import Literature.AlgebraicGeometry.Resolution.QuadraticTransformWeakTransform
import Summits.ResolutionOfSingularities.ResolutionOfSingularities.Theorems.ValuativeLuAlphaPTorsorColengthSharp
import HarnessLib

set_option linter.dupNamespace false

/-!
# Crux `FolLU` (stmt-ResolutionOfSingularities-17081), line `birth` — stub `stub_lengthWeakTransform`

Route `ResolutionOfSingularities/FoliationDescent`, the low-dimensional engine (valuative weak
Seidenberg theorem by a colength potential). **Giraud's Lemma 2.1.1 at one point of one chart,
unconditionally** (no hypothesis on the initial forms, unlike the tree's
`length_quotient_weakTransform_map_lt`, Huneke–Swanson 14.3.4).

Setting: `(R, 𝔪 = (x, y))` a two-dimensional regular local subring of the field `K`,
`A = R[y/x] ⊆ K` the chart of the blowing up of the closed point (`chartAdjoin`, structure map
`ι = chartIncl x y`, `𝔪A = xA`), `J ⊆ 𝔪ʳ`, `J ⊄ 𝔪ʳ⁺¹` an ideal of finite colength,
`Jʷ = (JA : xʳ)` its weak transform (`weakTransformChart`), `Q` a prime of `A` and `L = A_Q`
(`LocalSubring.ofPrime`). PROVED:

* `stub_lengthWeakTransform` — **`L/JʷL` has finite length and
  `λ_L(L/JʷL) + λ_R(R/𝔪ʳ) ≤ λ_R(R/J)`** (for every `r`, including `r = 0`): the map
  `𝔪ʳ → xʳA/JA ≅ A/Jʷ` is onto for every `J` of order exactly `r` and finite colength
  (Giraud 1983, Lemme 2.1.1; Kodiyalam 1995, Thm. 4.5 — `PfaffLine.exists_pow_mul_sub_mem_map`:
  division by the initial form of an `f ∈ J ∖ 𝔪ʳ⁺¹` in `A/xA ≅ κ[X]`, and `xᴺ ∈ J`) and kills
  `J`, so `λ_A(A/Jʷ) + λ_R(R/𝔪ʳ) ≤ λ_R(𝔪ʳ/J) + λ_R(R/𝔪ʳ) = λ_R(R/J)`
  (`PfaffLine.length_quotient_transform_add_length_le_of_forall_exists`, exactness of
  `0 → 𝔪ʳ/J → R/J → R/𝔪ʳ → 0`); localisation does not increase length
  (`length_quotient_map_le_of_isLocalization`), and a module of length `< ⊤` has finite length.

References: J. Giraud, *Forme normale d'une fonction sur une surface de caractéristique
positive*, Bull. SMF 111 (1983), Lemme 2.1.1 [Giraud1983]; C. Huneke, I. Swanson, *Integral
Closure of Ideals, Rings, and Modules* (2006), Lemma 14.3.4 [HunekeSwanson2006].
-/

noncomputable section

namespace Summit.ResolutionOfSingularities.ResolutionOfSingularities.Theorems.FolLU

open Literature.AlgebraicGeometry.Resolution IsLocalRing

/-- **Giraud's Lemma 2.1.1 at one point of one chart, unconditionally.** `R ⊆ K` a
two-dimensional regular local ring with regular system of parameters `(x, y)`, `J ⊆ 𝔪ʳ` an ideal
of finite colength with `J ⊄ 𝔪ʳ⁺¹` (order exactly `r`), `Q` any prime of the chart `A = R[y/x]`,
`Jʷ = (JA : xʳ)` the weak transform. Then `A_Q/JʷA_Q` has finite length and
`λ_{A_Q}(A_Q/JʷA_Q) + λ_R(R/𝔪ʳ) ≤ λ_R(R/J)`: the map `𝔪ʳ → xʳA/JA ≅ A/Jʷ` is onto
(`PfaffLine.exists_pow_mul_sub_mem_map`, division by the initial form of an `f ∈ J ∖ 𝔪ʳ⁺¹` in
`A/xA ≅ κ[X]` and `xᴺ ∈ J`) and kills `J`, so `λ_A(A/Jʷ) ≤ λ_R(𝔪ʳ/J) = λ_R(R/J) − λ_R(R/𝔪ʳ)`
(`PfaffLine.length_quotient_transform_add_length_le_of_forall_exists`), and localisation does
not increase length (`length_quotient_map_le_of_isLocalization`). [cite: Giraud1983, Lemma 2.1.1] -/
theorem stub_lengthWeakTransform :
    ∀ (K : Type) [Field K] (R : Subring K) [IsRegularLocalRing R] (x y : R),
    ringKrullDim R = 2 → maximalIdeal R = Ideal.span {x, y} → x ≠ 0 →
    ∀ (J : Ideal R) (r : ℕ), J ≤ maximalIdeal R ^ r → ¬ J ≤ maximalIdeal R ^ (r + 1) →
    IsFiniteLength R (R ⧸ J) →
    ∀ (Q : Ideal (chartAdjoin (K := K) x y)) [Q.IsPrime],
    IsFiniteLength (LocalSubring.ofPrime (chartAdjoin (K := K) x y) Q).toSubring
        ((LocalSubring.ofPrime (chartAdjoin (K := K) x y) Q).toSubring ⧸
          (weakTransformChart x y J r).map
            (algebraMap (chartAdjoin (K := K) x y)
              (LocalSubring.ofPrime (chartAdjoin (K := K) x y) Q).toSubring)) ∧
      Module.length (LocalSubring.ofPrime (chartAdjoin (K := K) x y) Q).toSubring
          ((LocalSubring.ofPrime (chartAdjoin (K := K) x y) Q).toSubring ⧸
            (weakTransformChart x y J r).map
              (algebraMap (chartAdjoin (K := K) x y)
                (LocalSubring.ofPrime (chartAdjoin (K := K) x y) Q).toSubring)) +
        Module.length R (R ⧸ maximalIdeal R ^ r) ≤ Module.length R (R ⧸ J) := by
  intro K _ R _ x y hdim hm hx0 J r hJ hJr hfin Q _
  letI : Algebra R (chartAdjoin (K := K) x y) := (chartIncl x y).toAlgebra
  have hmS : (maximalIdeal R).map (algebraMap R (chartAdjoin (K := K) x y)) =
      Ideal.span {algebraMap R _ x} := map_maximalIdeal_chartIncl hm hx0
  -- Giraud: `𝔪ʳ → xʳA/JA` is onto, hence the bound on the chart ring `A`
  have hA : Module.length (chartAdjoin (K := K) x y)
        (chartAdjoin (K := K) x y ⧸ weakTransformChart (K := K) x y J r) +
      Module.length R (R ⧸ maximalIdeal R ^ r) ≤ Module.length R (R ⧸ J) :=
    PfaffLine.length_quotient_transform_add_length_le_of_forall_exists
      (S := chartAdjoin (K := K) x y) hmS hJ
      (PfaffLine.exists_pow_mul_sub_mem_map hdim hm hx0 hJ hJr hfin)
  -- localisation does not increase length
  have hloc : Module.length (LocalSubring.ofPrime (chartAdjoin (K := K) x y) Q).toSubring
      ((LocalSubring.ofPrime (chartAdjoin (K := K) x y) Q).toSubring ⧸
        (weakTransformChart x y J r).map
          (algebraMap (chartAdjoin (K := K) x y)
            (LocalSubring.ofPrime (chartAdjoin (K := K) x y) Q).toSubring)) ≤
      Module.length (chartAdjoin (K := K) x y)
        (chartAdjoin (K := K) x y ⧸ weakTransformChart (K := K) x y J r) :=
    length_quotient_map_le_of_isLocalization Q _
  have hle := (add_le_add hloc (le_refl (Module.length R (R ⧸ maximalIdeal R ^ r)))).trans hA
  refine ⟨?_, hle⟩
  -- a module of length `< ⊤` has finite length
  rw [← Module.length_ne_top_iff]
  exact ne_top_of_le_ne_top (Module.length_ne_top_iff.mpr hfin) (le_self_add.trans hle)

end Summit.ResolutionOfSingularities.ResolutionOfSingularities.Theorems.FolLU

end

- - - - - - -

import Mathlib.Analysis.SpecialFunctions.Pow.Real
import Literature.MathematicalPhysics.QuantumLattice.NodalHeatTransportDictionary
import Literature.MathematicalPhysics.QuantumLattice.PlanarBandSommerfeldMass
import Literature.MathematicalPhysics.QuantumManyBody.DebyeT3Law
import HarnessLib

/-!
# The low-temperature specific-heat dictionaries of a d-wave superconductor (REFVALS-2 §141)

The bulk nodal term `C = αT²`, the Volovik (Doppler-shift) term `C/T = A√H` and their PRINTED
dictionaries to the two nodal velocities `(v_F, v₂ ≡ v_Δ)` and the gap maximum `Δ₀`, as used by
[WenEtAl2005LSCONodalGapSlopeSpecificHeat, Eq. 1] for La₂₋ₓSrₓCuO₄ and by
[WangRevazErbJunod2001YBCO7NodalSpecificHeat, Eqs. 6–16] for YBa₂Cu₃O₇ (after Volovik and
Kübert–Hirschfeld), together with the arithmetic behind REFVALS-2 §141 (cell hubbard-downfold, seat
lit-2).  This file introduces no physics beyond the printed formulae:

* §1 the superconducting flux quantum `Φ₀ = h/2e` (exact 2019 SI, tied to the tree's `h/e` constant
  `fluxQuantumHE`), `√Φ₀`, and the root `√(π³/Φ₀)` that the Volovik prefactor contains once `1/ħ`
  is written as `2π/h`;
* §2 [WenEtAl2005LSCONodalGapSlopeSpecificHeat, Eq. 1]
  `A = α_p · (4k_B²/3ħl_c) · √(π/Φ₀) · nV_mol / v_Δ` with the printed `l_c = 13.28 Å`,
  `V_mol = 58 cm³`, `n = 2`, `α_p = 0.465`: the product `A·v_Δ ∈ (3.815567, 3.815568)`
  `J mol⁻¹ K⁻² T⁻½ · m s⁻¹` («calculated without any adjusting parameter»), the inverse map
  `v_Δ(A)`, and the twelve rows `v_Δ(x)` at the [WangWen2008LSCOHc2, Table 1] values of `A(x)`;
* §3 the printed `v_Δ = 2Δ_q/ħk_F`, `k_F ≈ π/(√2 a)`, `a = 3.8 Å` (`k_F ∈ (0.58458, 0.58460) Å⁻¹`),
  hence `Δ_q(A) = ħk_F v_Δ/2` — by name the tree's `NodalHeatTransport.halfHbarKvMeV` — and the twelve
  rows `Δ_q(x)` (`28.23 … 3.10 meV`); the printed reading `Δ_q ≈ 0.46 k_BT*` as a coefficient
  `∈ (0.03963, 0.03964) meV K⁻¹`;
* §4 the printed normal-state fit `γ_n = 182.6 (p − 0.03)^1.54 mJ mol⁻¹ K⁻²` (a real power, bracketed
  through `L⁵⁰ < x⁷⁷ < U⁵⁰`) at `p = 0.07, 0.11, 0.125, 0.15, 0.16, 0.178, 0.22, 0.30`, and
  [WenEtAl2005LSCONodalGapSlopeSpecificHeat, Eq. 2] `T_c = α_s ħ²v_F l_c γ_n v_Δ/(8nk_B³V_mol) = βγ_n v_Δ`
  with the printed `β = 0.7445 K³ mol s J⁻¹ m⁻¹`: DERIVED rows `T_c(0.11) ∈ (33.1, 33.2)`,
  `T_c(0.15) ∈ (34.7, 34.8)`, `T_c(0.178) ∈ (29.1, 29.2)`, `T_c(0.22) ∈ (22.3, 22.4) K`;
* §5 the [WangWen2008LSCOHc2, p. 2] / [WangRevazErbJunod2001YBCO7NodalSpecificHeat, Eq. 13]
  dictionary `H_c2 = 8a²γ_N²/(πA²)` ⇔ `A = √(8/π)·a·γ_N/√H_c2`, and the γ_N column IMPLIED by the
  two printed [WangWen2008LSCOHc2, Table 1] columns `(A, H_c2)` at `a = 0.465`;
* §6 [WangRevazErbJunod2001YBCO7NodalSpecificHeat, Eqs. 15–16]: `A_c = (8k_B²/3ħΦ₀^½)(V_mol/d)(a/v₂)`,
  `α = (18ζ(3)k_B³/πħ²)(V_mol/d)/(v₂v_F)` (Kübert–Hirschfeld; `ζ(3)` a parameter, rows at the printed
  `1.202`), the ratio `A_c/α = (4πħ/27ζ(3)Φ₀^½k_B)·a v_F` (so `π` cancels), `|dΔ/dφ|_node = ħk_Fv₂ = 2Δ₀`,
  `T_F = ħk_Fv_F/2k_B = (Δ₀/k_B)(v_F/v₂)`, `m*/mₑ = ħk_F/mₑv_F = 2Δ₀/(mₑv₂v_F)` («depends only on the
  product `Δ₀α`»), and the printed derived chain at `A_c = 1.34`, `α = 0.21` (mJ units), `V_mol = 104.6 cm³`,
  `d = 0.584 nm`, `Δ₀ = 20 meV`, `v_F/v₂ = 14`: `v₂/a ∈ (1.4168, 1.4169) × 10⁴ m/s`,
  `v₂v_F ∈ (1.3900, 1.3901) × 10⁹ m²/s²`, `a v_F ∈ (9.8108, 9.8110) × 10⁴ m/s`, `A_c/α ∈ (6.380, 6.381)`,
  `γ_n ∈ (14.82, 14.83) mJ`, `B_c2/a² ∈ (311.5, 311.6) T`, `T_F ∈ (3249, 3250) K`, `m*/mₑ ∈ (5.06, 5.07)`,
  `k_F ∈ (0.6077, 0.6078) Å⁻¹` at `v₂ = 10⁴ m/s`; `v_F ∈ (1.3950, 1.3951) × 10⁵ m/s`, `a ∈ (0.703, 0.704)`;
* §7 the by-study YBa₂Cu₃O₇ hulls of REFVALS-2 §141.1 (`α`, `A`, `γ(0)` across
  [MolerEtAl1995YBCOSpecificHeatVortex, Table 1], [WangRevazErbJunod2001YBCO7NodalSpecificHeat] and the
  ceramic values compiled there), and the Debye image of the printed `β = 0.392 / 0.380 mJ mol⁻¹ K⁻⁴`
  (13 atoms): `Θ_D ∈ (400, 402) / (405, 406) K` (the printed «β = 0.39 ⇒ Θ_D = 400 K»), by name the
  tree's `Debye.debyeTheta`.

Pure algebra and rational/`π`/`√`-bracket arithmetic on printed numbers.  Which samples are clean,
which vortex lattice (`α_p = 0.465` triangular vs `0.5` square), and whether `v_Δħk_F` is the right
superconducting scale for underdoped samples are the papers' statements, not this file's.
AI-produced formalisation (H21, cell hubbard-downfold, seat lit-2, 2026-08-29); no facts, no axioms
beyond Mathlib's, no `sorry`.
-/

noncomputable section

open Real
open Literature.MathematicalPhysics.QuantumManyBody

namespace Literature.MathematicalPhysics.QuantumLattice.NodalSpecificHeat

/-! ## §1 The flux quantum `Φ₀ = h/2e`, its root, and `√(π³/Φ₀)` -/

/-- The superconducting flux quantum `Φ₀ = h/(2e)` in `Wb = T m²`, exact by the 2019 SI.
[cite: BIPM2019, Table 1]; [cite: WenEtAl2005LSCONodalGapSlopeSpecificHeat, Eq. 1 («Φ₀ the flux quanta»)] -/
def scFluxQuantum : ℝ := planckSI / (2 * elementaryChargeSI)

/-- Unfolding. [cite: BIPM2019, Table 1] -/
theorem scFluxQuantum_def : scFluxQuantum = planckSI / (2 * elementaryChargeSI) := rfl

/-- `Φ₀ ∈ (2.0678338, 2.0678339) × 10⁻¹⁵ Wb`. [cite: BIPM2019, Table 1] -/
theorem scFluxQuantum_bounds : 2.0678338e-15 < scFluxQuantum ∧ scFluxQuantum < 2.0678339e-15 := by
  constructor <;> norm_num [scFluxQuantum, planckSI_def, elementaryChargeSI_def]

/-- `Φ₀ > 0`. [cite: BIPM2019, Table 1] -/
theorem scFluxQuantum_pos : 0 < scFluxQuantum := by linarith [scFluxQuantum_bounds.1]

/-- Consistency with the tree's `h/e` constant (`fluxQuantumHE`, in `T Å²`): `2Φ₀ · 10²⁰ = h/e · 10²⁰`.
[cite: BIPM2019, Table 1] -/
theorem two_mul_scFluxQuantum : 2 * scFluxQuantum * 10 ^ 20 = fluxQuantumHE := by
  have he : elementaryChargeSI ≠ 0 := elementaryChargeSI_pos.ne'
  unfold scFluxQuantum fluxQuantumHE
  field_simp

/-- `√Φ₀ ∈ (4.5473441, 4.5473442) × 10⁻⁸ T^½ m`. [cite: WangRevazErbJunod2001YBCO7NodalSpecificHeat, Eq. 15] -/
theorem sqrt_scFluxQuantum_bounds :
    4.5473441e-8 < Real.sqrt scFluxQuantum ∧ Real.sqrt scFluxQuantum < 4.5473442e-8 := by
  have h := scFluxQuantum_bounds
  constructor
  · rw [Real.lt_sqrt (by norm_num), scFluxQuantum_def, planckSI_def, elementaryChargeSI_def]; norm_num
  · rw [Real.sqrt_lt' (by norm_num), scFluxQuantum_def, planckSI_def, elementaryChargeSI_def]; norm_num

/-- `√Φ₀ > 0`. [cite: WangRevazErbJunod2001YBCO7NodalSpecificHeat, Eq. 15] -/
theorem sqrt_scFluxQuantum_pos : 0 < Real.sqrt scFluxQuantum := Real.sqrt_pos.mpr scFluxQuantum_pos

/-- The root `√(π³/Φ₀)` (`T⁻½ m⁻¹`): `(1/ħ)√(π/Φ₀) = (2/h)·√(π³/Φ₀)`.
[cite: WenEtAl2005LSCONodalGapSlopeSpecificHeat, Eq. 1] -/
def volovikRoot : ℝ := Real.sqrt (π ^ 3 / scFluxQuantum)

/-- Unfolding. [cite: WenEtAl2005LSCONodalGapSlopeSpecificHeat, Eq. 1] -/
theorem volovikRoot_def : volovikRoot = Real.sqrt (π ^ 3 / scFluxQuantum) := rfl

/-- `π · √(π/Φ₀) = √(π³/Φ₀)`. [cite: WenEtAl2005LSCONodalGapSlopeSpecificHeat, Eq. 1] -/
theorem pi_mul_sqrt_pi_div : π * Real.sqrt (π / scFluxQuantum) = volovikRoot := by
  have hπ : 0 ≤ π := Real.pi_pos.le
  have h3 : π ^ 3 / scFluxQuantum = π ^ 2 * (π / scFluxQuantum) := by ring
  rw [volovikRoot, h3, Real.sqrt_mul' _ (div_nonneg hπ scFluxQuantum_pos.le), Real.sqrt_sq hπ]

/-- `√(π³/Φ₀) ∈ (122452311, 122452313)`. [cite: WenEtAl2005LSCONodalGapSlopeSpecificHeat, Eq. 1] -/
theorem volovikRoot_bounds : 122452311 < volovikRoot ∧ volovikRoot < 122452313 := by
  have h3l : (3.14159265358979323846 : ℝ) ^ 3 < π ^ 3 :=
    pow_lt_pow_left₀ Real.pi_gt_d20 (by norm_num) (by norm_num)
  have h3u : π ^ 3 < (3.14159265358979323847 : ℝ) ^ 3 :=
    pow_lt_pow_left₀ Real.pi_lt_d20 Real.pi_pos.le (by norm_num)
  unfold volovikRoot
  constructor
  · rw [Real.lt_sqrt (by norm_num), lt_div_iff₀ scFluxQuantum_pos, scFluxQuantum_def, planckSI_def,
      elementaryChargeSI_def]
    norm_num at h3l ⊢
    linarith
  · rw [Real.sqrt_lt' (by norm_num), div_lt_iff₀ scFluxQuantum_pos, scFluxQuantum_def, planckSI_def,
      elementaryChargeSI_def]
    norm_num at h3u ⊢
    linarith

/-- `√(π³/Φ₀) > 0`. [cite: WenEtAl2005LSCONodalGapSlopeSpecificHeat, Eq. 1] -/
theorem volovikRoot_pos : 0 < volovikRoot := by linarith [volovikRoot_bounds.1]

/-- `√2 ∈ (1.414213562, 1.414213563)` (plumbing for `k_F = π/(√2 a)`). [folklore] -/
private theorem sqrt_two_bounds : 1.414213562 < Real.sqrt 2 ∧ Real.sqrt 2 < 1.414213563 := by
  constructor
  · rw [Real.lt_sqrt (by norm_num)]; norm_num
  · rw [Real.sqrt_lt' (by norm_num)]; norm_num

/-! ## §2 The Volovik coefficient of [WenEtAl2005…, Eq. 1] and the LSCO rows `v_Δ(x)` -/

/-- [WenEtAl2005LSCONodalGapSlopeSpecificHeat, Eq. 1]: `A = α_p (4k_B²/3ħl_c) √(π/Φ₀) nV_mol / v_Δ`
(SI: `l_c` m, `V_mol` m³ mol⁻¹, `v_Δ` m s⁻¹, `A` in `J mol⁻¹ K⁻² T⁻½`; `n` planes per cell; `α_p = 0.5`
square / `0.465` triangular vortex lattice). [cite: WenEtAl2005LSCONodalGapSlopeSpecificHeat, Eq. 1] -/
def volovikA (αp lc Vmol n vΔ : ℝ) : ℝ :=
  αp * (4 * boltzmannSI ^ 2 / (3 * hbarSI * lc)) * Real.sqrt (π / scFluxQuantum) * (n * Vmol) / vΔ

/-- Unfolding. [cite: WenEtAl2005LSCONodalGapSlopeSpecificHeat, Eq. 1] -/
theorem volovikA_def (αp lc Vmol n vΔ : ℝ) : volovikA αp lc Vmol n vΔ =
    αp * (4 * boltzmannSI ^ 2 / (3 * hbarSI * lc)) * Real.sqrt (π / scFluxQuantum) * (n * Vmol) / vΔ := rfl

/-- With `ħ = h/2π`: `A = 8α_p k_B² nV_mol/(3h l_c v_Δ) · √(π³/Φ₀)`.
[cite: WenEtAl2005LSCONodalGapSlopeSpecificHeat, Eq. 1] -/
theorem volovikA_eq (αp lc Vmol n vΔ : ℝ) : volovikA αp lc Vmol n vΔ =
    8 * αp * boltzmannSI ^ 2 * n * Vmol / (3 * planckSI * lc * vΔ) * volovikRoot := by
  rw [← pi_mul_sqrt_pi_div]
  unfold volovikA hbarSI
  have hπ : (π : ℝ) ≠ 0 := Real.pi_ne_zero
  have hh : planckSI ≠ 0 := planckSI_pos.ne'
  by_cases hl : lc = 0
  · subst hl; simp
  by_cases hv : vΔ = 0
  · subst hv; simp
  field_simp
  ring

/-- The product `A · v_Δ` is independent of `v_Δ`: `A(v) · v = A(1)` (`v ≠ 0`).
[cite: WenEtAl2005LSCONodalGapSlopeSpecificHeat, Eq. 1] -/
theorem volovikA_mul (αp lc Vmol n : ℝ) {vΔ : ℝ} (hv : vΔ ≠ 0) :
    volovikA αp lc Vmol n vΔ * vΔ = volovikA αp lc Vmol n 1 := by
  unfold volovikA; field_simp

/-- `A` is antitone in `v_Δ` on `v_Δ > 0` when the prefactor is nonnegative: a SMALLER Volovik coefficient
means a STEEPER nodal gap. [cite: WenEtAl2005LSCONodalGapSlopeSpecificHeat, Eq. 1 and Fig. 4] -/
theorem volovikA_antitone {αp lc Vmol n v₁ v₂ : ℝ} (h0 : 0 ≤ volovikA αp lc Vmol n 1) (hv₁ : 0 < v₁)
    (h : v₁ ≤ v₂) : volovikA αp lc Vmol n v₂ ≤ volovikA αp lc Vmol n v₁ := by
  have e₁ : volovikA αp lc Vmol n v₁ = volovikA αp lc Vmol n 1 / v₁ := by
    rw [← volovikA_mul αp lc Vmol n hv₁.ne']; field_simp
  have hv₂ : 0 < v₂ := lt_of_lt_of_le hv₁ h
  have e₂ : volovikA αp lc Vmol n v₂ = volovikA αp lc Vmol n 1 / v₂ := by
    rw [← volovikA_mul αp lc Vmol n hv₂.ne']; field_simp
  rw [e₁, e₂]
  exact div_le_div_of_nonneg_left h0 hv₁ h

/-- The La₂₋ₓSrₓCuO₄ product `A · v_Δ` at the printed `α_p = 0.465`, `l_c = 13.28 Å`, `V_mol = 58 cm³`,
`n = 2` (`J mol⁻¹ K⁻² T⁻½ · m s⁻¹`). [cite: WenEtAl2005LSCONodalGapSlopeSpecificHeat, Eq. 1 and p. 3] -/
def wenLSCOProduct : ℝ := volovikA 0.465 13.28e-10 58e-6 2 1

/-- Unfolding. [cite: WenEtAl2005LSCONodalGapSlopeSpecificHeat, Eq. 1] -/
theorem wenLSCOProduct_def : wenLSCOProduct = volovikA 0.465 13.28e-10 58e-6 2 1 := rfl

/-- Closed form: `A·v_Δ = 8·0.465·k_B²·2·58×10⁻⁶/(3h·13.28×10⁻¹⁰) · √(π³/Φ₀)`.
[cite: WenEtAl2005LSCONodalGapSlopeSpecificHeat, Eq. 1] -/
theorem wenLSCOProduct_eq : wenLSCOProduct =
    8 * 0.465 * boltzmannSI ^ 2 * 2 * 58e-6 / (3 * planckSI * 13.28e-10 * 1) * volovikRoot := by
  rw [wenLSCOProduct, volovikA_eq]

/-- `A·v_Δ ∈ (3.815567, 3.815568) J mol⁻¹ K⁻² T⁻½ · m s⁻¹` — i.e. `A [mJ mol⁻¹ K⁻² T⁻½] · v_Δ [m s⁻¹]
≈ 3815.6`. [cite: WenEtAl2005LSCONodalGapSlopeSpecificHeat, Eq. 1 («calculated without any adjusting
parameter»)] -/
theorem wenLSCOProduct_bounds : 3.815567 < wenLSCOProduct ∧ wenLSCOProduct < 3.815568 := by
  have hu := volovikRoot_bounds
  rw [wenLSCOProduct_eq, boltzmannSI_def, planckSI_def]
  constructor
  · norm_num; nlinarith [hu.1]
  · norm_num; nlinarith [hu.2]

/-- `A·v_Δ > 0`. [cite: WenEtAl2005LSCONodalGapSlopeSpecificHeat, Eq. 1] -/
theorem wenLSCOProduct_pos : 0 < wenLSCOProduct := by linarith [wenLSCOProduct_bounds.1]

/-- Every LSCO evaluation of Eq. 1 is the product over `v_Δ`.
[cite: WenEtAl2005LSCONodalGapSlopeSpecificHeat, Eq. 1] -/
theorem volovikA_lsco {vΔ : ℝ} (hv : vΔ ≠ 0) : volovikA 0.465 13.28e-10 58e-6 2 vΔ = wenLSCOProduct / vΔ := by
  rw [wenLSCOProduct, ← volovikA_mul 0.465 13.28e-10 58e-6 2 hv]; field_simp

- - - - - - -

(Your task): Check each line above for "twelve" and please state only how many have it.

(Output): 2